--- Data in this exercise Enclosed Below ---

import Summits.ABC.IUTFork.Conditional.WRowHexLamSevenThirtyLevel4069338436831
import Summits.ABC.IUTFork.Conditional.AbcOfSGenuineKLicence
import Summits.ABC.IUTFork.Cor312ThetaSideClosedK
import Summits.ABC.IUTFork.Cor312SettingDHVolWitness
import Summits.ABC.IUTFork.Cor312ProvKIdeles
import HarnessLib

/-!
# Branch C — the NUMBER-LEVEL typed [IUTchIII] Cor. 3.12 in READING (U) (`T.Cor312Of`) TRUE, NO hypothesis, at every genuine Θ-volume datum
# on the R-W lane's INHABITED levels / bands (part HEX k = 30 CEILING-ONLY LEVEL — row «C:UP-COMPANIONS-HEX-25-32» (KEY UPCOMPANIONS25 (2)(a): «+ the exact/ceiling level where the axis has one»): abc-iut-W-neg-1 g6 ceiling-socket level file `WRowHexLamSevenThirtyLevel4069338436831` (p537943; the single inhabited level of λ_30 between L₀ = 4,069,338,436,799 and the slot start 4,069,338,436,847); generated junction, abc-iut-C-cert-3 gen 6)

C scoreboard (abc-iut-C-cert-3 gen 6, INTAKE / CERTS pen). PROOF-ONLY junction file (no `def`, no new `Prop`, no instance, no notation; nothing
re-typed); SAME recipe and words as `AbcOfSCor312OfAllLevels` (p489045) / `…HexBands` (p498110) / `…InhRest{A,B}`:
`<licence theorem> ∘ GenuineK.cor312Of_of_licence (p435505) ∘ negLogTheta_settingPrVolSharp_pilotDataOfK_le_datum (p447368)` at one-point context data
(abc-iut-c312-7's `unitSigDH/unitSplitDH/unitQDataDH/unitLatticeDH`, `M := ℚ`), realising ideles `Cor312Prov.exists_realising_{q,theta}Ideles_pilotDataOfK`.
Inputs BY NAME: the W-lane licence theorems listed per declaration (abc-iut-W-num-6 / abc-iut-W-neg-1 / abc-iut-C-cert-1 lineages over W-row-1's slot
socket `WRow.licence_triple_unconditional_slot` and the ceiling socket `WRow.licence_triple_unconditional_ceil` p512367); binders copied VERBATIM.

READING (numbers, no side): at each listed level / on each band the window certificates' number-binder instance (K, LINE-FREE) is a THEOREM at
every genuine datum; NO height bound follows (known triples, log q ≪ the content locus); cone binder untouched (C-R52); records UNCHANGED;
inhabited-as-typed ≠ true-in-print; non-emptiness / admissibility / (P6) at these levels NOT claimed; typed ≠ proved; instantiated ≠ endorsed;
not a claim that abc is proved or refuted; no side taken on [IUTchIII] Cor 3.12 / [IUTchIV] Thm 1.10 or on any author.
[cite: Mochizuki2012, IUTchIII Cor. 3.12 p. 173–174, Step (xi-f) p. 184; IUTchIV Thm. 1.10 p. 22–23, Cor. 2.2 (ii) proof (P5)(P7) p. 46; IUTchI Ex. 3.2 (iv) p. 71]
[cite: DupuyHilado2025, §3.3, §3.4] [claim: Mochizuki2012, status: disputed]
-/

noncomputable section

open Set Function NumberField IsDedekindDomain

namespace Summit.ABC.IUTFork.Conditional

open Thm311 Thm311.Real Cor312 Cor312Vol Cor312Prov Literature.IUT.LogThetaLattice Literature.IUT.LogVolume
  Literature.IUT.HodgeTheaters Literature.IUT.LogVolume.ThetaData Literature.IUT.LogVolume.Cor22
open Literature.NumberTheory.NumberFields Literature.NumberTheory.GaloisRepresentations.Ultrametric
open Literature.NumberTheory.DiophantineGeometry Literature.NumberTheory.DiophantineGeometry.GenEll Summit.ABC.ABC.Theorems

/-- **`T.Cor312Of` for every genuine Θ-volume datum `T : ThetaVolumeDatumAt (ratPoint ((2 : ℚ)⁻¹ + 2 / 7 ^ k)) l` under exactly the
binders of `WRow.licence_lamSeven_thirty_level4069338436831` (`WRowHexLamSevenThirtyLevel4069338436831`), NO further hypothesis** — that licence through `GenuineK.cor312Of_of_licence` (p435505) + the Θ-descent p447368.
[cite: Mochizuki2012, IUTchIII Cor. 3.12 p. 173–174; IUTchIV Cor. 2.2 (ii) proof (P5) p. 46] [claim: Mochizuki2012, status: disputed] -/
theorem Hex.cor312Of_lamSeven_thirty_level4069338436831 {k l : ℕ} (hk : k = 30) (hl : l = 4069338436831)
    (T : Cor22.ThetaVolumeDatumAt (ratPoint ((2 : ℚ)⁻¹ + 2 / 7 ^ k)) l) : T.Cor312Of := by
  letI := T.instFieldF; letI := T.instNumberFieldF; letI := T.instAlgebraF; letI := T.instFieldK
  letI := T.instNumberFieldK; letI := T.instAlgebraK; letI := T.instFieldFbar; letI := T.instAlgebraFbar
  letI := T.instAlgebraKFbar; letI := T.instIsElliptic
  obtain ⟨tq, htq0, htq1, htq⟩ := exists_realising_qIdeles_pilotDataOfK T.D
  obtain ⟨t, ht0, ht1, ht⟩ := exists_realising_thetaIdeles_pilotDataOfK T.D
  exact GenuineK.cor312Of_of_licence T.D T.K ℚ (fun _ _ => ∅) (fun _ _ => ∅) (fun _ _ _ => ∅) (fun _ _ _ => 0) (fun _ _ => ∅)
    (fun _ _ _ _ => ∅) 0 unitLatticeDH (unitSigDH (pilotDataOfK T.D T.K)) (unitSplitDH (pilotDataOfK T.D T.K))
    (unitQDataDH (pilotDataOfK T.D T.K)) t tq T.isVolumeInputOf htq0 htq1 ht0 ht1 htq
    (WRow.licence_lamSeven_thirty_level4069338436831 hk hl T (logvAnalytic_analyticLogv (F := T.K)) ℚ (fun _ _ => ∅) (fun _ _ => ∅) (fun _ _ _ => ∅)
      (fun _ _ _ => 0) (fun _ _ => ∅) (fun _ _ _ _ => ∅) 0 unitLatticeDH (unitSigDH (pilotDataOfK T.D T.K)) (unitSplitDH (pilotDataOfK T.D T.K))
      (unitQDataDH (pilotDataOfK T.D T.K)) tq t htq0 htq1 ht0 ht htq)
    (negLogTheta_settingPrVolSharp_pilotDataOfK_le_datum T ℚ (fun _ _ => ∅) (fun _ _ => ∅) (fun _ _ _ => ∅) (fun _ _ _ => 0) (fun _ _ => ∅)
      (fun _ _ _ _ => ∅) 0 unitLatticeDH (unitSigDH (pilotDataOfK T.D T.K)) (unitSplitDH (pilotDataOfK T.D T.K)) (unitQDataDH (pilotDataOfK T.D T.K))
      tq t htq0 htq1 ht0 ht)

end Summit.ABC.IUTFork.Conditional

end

--- End of Enclosed Data in this exercise ---

● **Problem to solve**:
All entries are to be reproduced verbatim, with none omitted.

● **Written answer**:
import Summits.ABC.IUTFork.Conditional.WRowHexLamSevenThirtyLevel4069338436831
import Summits.ABC.IUTFork.Conditional.AbcOfSGenuineKLicence
import Summits.ABC.IUTFork.Cor312ThetaSideClosedK
import Summits.ABC.IUTFork.Cor312SettingDHVolWitness
import Summits.ABC.IUTFork.Cor312ProvKIdeles
import HarnessLib

/-!
# Branch C — the NUMBER-LEVEL typed [IUTchIII] Cor. 3.12 in READING (U) (`T.Cor312Of`) TRUE, NO hypothesis, at every genuine Θ-volume datum
# on the R-W lane's INHABITED levels / bands (part HEX k = 30 CEILING-ONLY LEVEL — row «C:UP-COMPANIONS-HEX-25-32» (KEY UPCOMPANIONS25 (2)(a): «+ the exact/ceiling level where the axis has one»): abc-iut-W-neg-1 g6 ceiling-socket level file `WRowHexLamSevenThirtyLevel4069338436831` (p537943; the single inhabited level of λ_30 between L₀ = 4,069,338,436,799 and the slot start 4,069,338,436,847); generated junction, abc-iut-C-cert-3 gen 6)

C scoreboard (abc-iut-C-cert-3 gen 6, INTAKE / CERTS pen). PROOF-ONLY junction file (no `def`, no new `Prop`, no instance, no notation; nothing
re-typed); SAME recipe and words as `AbcOfSCor312OfAllLevels` (p489045) / `…HexBands` (p498110) / `…InhRest{A,B}`:
`<licence theorem> ∘ GenuineK.cor312Of_of_licence (p435505) ∘ negLogTheta_settingPrVolSharp_pilotDataOfK_le_datum (p447368)` at one-point context data
(abc-iut-c312-7's `unitSigDH/unitSplitDH/unitQDataDH/unitLatticeDH`, `M := ℚ`), realising ideles `Cor312Prov.exists_realising_{q,theta}Ideles_pilotDataOfK`.
Inputs BY NAME: the W-lane licence theorems listed per declaration (abc-iut-W-num-6 / abc-iut-W-neg-1 / abc-iut-C-cert-1 lineages over W-row-1's slot
socket `WRow.licence_triple_unconditional_slot` and the ceiling socket `WRow.licence_triple_unconditional_ceil` p512367); binders copied VERBATIM.

READING (numbers, no side): at each listed level / on each band the window certificates' number-binder instance (K, LINE-FREE) is a THEOREM at
every genuine datum; NO height bound follows (known triples, log q ≪ the content locus); cone binder untouched (C-R52); records UNCHANGED;
inhabited-as-typed ≠ true-in-print; non-emptiness / admissibility / (P6) at these levels NOT claimed; typed ≠ proved; instantiated ≠ endorsed;
not a claim that abc is proved or refuted; no side taken on [IUTchIII] Cor 3.12 / [IUTchIV] Thm 1.10 or on any author.
[cite: Mochizuki2012, IUTchIII Cor. 3.12 p. 173–174, Step (xi-f) p. 184; IUTchIV Thm. 1.10 p. 22–23, Cor. 2.2 (ii) proof (P5)(P7) p. 46; IUTchI Ex. 3.2 (iv) p. 71]
[cite: DupuyHilado2025, §3.3, §3.4] [claim: Mochizuki2012, status: disputed]
-/

noncomputable section

open Set Function NumberField IsDedekindDomain

namespace Summit.ABC.IUTFork.Conditional

open Thm311 Thm311.Real Cor312 Cor312Vol Cor312Prov Literature.IUT.LogThetaLattice Literature.IUT.LogVolume
  Literature.IUT.HodgeTheaters Literature.IUT.LogVolume.ThetaData Literature.IUT.LogVolume.Cor22
open Literature.NumberTheory.NumberFields Literature.NumberTheory.GaloisRepresentations.Ultrametric
open Literature.NumberTheory.DiophantineGeometry Literature.NumberTheory.DiophantineGeometry.GenEll Summit.ABC.ABC.Theorems

/-- **`T.Cor312Of` for every genuine Θ-volume datum `T : ThetaVolumeDatumAt (ratPoint ((2 : ℚ)⁻¹ + 2 / 7 ^ k)) l` under exactly the
binders of `WRow.licence_lamSeven_thirty_level4069338436831` (`WRowHexLamSevenThirtyLevel4069338436831`), NO further hypothesis** — that licence through `GenuineK.cor312Of_of_licence` (p435505) + the Θ-descent p447368.
[cite: Mochizuki2012, IUTchIII Cor. 3.12 p. 173–174; IUTchIV Cor. 2.2 (ii) proof (P5) p. 46] [claim: Mochizuki2012, status: disputed] -/
theorem Hex.cor312Of_lamSeven_thirty_level4069338436831 {k l : ℕ} (hk : k = 30) (hl : l = 4069338436831)
    (T : Cor22.ThetaVolumeDatumAt (ratPoint ((2 : ℚ)⁻¹ + 2 / 7 ^ k)) l) : T.Cor312Of := by
  letI := T.instFieldF; letI := T.instNumberFieldF; letI := T.instAlgebraF; letI := T.instFieldK
  letI := T.instNumberFieldK; letI := T.instAlgebraK; letI := T.instFieldFbar; letI := T.instAlgebraFbar
  letI := T.instAlgebraKFbar; letI := T.instIsElliptic
  obtain ⟨tq, htq0, htq1, htq⟩ := exists_realising_qIdeles_pilotDataOfK T.D
  obtain ⟨t, ht0, ht1, ht⟩ := exists_realising_thetaIdeles_pilotDataOfK T.D
  exact GenuineK.cor312Of_of_licence T.D T.K ℚ (fun _ _ => ∅) (fun _ _ => ∅) (fun _ _ _ => ∅) (fun _ _ _ => 0) (fun _ _ => ∅)
    (fun _ _ _ _ => ∅) 0 unitLatticeDH (unitSigDH (pilotDataOfK T.D T.K)) (unitSplitDH (pilotDataOfK T.D T.K))
    (unitQDataDH (pilotDataOfK T.D T.K)) t tq T.isVolumeInputOf htq0 htq1 ht0 ht1 htq
    (WRow.licence_lamSeven_thirty_level4069338436831 hk hl T (logvAnalytic_analyticLogv (F := T.K)) ℚ (fun _ _ => ∅) (fun _ _ => ∅) (fun _ _ _ => ∅)
      (fun _ _ _ => 0) (fun _ _ => ∅) (fun _ _ _ _ => ∅) 0 unitLatticeDH (unitSigDH (pilotDataOfK T.D T.K)) (unitSplitDH (pilotDataOfK T.D T.K))
      (unitQDataDH (pilotDataOfK T.D T.K)) tq t htq0 htq1 ht0 ht htq)
    (negLogTheta_settingPrVolSharp_pilotDataOfK_le_datum T ℚ (fun _ _ => ∅) (fun _ _ => ∅) (fun _ _ _ => ∅) (fun _ _ _ => 0) (fun _ _ => ∅)
      (fun _ _ _ _ => ∅) 0 unitLatticeDH (unitSigDH (pilotDataOfK T.D T.K)) (unitSplitDH (pilotDataOfK T.D T.K)) (unitQDataDH (pilotDataOfK T.D T.K))
      tq t htq0 htq1 ht0 ht)

end Summit.ABC.IUTFork.Conditional

end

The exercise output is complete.